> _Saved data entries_
===============

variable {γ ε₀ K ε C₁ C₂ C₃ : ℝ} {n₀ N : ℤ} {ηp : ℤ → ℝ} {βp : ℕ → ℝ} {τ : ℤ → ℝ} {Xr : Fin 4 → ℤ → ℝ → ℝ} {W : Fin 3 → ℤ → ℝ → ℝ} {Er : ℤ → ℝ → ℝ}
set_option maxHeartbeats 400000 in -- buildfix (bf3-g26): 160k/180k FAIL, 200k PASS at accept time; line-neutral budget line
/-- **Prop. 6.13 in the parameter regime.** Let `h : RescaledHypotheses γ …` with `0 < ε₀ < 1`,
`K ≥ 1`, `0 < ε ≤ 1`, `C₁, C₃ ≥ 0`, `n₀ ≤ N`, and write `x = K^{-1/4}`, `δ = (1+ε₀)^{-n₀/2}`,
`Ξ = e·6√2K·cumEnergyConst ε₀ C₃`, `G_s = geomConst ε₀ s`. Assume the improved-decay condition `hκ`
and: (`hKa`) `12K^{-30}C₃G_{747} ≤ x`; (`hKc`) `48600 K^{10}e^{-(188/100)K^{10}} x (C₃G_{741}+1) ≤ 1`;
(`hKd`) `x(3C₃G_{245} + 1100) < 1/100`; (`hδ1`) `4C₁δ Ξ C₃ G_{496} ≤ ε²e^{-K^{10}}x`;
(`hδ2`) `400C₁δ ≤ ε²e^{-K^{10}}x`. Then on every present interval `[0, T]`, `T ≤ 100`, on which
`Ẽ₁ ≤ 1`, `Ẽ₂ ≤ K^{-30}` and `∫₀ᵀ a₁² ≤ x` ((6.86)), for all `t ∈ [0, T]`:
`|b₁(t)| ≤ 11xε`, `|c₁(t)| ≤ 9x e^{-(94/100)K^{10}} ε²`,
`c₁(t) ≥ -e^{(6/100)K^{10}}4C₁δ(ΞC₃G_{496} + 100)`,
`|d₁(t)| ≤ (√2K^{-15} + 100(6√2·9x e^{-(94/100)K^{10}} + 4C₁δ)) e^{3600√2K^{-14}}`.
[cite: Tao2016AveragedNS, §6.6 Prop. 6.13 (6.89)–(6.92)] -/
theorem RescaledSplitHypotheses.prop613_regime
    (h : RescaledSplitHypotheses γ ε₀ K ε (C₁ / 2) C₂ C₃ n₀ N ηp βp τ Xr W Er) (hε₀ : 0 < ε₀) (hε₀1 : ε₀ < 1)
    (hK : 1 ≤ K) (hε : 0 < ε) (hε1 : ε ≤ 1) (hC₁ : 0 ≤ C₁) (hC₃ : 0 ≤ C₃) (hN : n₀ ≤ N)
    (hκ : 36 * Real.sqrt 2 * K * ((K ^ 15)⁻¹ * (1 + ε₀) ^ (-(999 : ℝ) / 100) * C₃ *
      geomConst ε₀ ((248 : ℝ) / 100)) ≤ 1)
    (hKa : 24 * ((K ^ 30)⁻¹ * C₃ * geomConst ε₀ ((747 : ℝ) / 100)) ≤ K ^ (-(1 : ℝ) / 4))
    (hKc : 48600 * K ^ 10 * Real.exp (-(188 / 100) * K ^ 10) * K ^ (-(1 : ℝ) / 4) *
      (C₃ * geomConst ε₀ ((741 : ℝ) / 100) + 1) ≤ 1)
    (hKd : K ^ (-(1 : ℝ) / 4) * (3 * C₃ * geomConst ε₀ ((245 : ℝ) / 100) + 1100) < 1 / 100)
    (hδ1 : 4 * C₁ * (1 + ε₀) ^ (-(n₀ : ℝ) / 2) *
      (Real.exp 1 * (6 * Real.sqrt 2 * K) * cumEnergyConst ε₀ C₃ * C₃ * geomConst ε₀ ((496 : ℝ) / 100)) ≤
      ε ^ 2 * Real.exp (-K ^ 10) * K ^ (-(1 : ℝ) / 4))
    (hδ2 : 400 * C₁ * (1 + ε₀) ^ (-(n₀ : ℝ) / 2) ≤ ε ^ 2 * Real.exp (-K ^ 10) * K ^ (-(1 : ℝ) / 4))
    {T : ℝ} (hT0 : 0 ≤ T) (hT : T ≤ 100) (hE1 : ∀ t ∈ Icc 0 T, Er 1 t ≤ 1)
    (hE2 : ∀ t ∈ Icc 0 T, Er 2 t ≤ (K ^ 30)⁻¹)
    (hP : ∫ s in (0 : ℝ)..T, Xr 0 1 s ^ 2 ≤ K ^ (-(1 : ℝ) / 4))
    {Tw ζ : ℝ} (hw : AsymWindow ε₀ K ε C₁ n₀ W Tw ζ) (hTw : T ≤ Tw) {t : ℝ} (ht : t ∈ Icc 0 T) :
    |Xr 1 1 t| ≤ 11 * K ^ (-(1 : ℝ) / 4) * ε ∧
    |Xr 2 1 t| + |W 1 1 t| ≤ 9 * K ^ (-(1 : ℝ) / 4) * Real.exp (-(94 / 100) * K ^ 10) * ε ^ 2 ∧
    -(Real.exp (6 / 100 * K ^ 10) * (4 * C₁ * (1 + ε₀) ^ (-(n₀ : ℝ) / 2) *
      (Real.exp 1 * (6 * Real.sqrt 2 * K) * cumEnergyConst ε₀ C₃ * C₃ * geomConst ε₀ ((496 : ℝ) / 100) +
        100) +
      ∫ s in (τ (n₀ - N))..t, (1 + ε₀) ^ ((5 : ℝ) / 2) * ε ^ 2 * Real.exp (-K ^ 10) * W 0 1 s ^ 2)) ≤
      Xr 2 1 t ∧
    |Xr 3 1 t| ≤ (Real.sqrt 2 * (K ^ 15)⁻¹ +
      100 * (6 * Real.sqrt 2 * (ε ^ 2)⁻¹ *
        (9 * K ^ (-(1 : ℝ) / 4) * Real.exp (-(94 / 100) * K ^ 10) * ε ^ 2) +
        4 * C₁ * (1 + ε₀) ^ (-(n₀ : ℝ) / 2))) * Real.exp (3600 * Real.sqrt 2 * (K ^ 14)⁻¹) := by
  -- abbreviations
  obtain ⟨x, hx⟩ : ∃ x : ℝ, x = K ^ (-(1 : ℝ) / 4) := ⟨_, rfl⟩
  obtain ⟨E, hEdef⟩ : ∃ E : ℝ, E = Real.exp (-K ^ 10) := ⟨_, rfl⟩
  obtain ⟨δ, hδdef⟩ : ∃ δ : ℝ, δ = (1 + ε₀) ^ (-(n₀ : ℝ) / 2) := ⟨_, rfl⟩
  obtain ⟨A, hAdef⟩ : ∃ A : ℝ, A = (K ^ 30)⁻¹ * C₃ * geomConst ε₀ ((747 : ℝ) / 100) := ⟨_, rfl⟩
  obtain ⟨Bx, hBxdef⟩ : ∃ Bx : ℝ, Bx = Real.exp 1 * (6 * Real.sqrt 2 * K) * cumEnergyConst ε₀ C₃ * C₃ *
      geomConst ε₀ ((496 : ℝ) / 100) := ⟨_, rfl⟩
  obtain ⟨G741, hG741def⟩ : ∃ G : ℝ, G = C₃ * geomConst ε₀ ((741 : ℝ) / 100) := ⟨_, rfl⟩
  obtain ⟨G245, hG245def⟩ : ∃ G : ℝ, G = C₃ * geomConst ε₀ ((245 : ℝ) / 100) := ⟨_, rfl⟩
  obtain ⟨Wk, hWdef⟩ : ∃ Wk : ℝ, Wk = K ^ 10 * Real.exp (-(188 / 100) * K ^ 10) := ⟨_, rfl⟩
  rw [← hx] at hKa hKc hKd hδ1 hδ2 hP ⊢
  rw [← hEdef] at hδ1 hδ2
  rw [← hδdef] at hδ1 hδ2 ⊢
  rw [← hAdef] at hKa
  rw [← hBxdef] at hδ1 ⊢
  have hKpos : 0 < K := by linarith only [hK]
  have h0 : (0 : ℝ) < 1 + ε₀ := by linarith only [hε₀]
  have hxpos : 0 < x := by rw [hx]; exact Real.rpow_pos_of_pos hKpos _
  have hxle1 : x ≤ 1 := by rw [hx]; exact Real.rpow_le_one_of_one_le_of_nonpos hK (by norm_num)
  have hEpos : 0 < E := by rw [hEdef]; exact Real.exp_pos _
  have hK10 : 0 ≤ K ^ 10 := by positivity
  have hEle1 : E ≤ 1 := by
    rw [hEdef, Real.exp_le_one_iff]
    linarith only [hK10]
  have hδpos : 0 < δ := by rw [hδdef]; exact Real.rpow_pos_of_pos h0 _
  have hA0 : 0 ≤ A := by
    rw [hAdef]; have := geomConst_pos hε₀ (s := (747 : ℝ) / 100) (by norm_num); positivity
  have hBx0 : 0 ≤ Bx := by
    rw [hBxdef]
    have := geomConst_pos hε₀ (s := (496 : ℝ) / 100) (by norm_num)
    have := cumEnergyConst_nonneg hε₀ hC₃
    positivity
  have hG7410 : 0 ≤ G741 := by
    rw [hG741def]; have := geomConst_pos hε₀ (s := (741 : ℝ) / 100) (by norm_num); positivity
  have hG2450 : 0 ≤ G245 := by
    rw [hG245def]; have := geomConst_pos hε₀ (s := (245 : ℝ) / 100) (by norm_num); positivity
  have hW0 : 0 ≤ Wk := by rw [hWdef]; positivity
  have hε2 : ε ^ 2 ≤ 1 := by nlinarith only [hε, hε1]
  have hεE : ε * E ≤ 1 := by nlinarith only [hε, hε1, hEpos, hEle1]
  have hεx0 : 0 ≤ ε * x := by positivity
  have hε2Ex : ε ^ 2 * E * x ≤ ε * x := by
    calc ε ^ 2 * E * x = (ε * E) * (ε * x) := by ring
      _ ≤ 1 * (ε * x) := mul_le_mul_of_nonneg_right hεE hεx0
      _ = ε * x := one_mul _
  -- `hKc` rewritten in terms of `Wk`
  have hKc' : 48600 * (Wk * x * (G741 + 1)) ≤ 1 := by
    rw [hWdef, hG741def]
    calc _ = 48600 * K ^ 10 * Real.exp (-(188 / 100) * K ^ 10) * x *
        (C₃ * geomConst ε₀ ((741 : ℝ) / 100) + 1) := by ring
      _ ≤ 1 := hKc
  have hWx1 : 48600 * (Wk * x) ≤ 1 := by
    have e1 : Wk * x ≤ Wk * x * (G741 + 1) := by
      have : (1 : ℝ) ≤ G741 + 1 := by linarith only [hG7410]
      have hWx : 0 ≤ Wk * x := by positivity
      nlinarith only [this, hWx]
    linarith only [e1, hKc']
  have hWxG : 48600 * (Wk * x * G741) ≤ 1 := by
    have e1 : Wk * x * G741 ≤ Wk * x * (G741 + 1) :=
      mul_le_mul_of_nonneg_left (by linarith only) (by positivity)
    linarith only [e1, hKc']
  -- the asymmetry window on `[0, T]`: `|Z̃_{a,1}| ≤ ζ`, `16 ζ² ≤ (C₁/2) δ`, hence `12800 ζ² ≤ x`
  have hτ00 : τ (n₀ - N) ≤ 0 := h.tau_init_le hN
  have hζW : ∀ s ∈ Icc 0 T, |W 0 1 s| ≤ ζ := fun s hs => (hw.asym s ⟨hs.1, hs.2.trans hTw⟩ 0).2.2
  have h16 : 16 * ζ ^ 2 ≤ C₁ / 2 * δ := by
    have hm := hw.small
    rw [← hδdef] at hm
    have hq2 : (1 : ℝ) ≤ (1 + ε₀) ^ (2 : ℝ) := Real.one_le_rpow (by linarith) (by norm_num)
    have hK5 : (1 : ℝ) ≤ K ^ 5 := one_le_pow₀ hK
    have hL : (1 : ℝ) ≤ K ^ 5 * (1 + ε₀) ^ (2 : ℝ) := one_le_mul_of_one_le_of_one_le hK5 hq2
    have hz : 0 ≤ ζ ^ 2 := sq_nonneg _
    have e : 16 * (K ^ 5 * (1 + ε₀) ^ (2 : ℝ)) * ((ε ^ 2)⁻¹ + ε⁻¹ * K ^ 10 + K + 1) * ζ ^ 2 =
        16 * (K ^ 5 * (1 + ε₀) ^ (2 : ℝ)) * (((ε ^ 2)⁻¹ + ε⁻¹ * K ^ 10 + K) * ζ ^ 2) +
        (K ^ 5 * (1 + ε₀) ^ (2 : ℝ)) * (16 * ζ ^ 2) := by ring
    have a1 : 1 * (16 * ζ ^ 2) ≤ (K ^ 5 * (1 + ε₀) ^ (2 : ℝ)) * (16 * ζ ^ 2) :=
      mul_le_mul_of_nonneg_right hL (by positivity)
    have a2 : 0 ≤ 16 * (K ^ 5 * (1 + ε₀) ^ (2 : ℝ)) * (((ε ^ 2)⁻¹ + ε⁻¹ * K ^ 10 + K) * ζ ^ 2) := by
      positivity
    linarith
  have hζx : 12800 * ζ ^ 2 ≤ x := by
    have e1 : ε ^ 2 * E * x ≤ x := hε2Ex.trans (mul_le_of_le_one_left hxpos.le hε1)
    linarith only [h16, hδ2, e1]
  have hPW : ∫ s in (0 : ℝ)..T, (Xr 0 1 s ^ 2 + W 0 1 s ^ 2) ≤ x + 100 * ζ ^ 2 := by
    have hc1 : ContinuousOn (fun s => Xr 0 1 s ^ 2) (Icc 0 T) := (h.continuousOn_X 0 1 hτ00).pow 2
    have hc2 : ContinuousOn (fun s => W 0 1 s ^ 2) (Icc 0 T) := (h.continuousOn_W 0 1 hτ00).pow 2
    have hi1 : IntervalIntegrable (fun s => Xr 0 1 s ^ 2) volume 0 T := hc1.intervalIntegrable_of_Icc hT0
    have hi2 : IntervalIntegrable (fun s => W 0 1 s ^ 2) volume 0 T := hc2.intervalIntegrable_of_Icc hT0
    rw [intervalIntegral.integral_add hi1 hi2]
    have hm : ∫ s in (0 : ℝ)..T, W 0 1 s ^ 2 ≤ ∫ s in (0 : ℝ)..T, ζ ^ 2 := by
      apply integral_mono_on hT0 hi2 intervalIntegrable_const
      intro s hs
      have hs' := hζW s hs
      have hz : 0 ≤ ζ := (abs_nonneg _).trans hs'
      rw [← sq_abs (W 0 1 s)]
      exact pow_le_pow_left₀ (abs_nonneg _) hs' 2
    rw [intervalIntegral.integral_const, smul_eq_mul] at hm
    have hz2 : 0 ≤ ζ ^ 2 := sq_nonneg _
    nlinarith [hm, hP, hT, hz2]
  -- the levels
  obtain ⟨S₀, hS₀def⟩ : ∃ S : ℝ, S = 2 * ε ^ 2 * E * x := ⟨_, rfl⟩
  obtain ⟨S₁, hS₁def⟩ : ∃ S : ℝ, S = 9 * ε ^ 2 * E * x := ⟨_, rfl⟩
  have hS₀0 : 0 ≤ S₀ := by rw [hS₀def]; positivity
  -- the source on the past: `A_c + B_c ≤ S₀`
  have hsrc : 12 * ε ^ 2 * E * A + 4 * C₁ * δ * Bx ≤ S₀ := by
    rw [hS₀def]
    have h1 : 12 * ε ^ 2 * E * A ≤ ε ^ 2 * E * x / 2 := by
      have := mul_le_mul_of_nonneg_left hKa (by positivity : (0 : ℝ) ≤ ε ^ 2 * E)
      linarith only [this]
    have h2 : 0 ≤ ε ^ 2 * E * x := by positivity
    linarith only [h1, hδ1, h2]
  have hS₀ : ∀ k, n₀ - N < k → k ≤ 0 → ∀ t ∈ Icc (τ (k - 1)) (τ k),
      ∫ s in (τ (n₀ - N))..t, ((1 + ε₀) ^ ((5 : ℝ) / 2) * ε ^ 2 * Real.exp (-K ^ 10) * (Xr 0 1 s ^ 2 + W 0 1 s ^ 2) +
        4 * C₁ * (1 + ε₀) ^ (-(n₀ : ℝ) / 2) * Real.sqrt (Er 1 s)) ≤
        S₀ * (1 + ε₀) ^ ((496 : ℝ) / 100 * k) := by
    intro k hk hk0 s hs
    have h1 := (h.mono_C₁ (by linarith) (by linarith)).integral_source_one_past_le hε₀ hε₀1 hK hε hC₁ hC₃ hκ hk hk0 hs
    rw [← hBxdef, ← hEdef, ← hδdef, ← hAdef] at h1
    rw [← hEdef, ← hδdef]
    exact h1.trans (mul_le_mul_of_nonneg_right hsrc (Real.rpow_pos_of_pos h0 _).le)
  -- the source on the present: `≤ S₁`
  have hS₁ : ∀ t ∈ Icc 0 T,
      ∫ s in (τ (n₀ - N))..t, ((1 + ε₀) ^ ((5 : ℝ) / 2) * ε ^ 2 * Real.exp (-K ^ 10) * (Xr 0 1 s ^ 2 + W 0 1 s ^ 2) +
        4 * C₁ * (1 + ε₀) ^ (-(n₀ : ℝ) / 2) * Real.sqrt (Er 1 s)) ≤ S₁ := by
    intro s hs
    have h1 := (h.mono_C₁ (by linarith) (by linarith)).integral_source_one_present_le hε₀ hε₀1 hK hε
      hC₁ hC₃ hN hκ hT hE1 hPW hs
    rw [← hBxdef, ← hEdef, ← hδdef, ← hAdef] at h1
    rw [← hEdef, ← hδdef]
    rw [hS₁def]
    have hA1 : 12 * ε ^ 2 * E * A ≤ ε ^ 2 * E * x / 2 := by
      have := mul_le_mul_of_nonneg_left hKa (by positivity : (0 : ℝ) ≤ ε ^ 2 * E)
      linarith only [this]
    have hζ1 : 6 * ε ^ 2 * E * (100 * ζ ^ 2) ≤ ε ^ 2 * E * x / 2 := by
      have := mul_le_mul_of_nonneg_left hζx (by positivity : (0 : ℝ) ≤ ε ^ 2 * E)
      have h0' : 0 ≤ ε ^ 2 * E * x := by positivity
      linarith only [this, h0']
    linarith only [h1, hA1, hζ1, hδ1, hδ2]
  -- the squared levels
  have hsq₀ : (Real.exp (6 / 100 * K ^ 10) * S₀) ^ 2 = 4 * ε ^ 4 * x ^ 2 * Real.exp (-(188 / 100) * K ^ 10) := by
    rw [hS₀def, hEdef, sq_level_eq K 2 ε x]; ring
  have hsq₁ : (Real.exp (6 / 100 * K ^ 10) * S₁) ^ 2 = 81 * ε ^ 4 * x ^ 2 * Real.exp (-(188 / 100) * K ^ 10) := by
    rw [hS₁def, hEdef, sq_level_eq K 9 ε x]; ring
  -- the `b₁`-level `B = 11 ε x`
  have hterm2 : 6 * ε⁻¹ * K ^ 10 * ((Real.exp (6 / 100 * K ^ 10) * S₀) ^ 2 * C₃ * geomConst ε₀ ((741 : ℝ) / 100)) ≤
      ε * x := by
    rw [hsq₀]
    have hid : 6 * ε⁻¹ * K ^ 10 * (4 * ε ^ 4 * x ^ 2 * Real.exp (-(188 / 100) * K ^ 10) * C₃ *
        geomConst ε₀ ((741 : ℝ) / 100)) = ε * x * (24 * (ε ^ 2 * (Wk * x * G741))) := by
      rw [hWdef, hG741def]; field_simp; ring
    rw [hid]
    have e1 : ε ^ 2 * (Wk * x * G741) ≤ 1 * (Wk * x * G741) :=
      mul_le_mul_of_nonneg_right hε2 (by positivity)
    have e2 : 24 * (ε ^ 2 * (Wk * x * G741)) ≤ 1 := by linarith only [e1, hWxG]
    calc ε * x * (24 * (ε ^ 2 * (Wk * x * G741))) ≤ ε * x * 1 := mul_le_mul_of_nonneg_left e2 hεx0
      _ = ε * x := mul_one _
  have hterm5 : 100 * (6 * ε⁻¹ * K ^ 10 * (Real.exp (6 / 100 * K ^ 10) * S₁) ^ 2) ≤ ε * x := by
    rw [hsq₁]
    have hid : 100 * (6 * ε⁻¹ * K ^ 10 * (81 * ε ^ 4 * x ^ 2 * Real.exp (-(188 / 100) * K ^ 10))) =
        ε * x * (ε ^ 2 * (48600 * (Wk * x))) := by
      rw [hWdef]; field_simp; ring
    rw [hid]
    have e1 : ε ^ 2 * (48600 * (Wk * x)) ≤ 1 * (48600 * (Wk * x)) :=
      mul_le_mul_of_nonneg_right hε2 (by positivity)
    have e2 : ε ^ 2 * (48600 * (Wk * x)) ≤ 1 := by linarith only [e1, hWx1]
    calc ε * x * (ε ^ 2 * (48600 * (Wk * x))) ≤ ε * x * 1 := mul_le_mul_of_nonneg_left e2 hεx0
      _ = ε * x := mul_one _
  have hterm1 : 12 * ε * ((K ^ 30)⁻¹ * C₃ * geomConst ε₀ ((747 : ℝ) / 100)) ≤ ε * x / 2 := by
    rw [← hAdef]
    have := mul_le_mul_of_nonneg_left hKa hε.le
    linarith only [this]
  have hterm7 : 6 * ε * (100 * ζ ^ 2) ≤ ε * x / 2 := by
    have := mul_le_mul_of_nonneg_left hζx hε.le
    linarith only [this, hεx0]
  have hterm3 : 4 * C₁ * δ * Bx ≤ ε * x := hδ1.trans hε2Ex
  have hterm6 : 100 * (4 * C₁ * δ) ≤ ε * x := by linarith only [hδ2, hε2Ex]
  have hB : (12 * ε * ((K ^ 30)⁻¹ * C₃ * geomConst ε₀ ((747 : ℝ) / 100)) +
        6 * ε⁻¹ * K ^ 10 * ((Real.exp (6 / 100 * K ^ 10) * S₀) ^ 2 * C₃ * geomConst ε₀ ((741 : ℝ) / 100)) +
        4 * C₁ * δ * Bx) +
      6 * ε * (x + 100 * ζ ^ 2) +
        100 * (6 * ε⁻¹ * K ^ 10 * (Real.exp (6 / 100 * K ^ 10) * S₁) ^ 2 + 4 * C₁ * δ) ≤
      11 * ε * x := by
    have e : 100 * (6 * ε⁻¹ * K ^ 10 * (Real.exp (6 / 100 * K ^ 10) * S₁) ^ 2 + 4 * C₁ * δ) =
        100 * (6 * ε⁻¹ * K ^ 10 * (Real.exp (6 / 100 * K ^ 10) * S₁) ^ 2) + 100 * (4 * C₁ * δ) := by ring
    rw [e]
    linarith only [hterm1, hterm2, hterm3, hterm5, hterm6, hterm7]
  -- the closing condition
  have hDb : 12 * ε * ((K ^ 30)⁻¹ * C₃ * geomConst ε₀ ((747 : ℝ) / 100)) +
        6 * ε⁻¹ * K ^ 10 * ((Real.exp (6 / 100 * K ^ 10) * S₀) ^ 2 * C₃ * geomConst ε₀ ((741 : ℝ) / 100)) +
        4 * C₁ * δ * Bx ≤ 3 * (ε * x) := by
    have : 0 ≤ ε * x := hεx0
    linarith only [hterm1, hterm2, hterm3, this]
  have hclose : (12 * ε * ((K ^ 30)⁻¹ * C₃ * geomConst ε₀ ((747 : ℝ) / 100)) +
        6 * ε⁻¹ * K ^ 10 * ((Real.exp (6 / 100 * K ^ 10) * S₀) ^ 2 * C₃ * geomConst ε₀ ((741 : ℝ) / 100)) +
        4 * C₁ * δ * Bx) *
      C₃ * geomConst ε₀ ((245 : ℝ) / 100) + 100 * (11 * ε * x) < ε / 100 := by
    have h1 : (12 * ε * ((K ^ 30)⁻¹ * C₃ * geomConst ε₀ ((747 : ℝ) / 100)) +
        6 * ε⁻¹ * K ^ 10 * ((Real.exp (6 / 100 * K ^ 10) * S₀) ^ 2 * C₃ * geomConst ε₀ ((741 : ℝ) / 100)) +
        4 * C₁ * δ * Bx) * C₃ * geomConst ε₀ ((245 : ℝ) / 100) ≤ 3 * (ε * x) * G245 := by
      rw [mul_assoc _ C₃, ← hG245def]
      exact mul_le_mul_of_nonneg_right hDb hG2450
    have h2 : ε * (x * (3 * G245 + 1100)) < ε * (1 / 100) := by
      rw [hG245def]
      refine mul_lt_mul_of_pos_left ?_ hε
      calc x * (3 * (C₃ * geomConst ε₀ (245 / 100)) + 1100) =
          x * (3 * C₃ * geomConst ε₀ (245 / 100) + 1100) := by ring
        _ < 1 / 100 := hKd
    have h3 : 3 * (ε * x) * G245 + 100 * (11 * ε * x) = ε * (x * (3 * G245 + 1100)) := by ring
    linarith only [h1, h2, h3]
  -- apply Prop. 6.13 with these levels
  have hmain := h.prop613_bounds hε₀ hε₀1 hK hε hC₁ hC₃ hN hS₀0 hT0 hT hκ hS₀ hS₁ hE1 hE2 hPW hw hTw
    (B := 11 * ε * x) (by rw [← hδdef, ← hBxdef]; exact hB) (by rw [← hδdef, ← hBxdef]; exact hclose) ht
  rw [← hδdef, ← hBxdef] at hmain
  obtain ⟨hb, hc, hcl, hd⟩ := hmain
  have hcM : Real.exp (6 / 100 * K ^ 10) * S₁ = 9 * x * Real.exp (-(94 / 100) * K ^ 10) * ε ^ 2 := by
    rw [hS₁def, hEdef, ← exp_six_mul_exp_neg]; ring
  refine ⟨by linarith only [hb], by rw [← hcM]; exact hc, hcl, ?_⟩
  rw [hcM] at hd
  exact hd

===============

> _PROBLEM_
Where the string "hBxdef" appears in a line of the entries above, return that line.

> _EXERCISE SOLUTION_
  obtain ⟨Bx, hBxdef⟩ : ∃ Bx : ℝ, Bx = Real.exp 1 * (6 * Real.sqrt 2 * K) * cumEnergyConst ε₀ C₃ * C₃ *
  rw [← hBxdef] at hδ1 ⊢
    rw [hBxdef]
    rw [← hBxdef, ← hEdef, ← hδdef, ← hAdef] at h1
    rw [← hBxdef, ← hEdef, ← hδdef, ← hAdef] at h1
    (B := 11 * ε * x) (by rw [← hδdef, ← hBxdef]; exact hB) (by rw [← hδdef, ← hBxdef]; exact hclose) ht
  rw [← hδdef, ← hBxdef] at hmain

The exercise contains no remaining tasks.